"""

/-- `2C″/C₃ = 1/8` for `C₃ = 16C″`. [cite: Balaban1985Averaging, (155) p.41] -/
theorem two_mul_C1ppCplx_div_C3Cplx (d : ℕ) {L : ℕ} (hL : 1 ≤ L) : 2 * C1ppCplx d L / C3Cplx d L = 1 / 8 := by
  have := C1ppCplx_pos d hL
  rw [C3Cplx]; field_simp; ring

/-! ## §3 The per-level discharges at the complex backgrounds `avgIter L (e^{B′}U₀) j = Ũ′ʲŪ₀ʲ` -/

section Regime

variable (L : ℕ) (hL : 2 ≤ L) {G : Subgroup 𝔸ˣ} (hG : AvgClosed d L G) (k : ℕ)
  (U₀ : Site d → Fin d → 𝔸ˣ) (hU₀ : ∀ x κ, U₀ x κ ∈ G) {α₀ : ℝ} (hα : 0 < α₀)
  (hα3 : C0 d * α₀ ≤ 1 / 3) (hα8 : 8 * α₀ ≤ c2' d L) (h52 : pdev U₀ < α₀ * (((L : ℝ) ^ k)⁻¹) ^ 2)
  (B' : Site d → Fin d → 𝔸) {b' : ℝ} (hb' : 0 ≤ b') (hB' : ∀ x κ, ‖B' x κ‖ ≤ b')
  (hsmall' : Real.exp (4 * (800 * ((d : ℝ) + 1) ^ 2 * ((d : ℝ) + 4)) * α₀)
    * (1 + 8 * (131072 * ((d : ℝ) + 1) ^ 2) * ((L : ℝ) ^ k * b')) ≤ 2)
  (hc₃' : 2 * ((L : ℝ) ^ k * b') ≤ c3 d L) (hb'1 : 409600 * ((d : ℝ) + 1) ^ 2 * ((L : ℝ) ^ k * b') ≤ 1)

omit [NormOneClass 𝔸] in
/-- the complex level background IS `Ũ′ʲ·Ū₀ʲ` (69): `avgIter L (e^{B′}U₀) j = tildIter L U₀ e^{B′} j · avgIter L U₀ j`
(`B7Eq92Concrete.tildIter_mul`) — print's «with Ū₀ʲ replaced by \overline{U′U₀}ʲ = Ũ′ʲŪ₀ʲ». [cite: Balaban1985Averaging, Proposition 7 p.43, (69) p.29] -/
theorem avgIter_cplx_eq (j : ℕ) :
    avgIter L (expCfg B' * U₀) j = tildIter L U₀ (expCfg B') j * avgIter L U₀ j :=
  (tildIter_mul L U₀ (expCfg B') j).symm
/-- `[folklore]` PAIR MEMBERSHIP AT HALF RADIUS: with the four corners in a box with convex sides,
real anchors `s ∈ [[0,a]]`, `t ∈ [[0,b]]`, and complex shifts `u`, `w` within `δ_l / 2`,
`δ_{l'} / 2` of them, the configuration `toC ξ + u·1_l + w·1_{l'}` lies in the thickening
`cthick D δ` (radii `≥ 0`; on the diagonal the two half radii add up). -/
theorem add_single_single_mem_cthick (hD : ∀ k, Convex ℝ (D k)) (hδ : ∀ k, 0 ≤ δ k)
    {ξ : Λ → ℝ} {l l' : Λ} {a b : ℝ}
    (h0 : ∀ k, ξ k ∈ D k) (h1 : ∀ k, (ξ + Pi.single l a : Λ → ℝ) k ∈ D k)
    (h2 : ∀ k, (ξ + Pi.single l' b : Λ → ℝ) k ∈ D k)
    (h3 : ∀ k, (ξ + Pi.single l a + Pi.single l' b : Λ → ℝ) k ∈ D k)
    {s : ℝ} (hs : s ∈ Set.uIcc 0 a) {t : ℝ} (ht : t ∈ Set.uIcc 0 b)
    {u : ℂ} (hu : u ∈ closedBall (s : ℂ) (δ l / 2)) {w : ℂ} (hw : w ∈ closedBall (t : ℂ) (δ l' / 2)) :
    toC ξ + Pi.single l u + Pi.single l' w ∈ cthick D δ := by
  have hanc := anchor_mem_box hD h0 h1 h2 h3 hs ht
  intro k
  refine ⟨(ξ + Pi.single l s + Pi.single l' t : Λ → ℝ) k, hanc k, ?_⟩
  have hdec : (toC ξ + Pi.single l u + Pi.single l' w : Λ → ℂ) k -
      (((ξ + Pi.single l s + Pi.single l' t : Λ → ℝ) k : ℝ) : ℂ) =
      (Pi.single l (u - (s : ℂ)) : Λ → ℂ) k + (Pi.single l' (w - (t : ℂ)) : Λ → ℂ) k := by
    have e : toC (ξ + Pi.single l s + Pi.single l' t) =
        toC ξ + Pi.single l (s : ℂ) + Pi.single l' (t : ℂ) := by
      rw [toC_add_single, toC_add_single]
    have ek := congrFun e k
    simp only [toC_apply] at ek
    rw [ek]
    simp only [Pi.add_apply, Pi.single_apply]
    split_ifs <;> ring
  have hc2 : ∀ k, 0 ≤ δ k / 2 := fun k => by linarith [hδ k]
  have hu' : ‖u - (s : ℂ)‖ ≤ δ l / 2 := by rwa [mem_closedBall, dist_eq_norm] at hu
  have hw' : ‖w - (t : ℂ)‖ ≤ δ l' / 2 := by rwa [mem_closedBall, dist_eq_norm] at hw
  calc dist ((toC ξ + Pi.single l u + Pi.single l' w : Λ → ℂ) k)
        (((ξ + Pi.single l s + Pi.single l' t : Λ → ℝ) k : ℝ) : ℂ)
      = ‖(Pi.single l (u - (s : ℂ)) : Λ → ℂ) k + (Pi.single l' (w - (t : ℂ)) : Λ → ℂ) k‖ := by
        rw [dist_eq_norm, hdec]
    _ ≤ ‖(Pi.single l (u - (s : ℂ)) : Λ → ℂ) k‖ + ‖(Pi.single l' (w - (t : ℂ)) : Λ → ℂ) k‖ :=
        norm_add_le _ _
    _ ≤ δ k / 2 + δ k / 2 :=
        add_le_add (norm_single_apply_le hc2 hu' k) (norm_single_apply_le hc2 hw' k)
    _ = δ k := by ring

/-- `[folklore]` TRANSLATION: slice-differentiability of `Fc` at `base + u·1_l` in the coordinate
`l` is differentiability of `u' ↦ Fc (base + u'·1_l)` at `u`. -/
theorem differentiableAt_comp_add_single {Fc : (Λ → ℂ) → ℂ} (base : Λ → ℂ) (l : Λ) (u : ℂ)
    (hd : DifferentiableAt ℂ (fun w' => Fc (update (base + Pi.single l u) l w'))
      ((base + Pi.single l u : Λ → ℂ) l)) :
    DifferentiableAt ℂ (fun u' => Fc (base + Pi.single l u')) u := by
  have hpt : (base + Pi.single l u : Λ → ℂ) l = base l + u := by simp
  have heq : (fun u' => Fc (base + Pi.single l u')) =
      (fun w' => Fc (update (base + Pi.single l u) l w')) ∘ (fun u' => base l + u') := by
    funext u'
    simp only [Function.comp_apply]
    congr 1
    funext k
    by_cases hk : k = l
    · subst hk; simp
    · simp [hk]
  rw [hpt] at hd
  rw [heq]
  exact DifferentiableAt.comp u hd ((differentiableAt_const _).add differentiableAt_id)

end Boxes

/-! ## §3 One term: Lipschitz vector and pair dominator from slice-holomorphy and a sup bound -/

section OneTerm
import Mathlib
import HarnessLib
import HarnessLib.Audit
import Summits.QuantumFields.Statement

"""

Write out word for word only the lines from the one with "subst hk; simp" to the end of the material, both ends included.

OUTPUT =>
    · subst hk; simp
    · simp [hk]
  rw [hpt] at hd
  rw [heq]
  exact DifferentiableAt.comp u hd ((differentiableAt_const _).add differentiableAt_id)

end Boxes

/-! ## §3 One term: Lipschitz vector and pair dominator from slice-holomorphy and a sup bound -/

section OneTerm
import Mathlib
import HarnessLib
import HarnessLib.Audit
import Summits.QuantumFields.Statement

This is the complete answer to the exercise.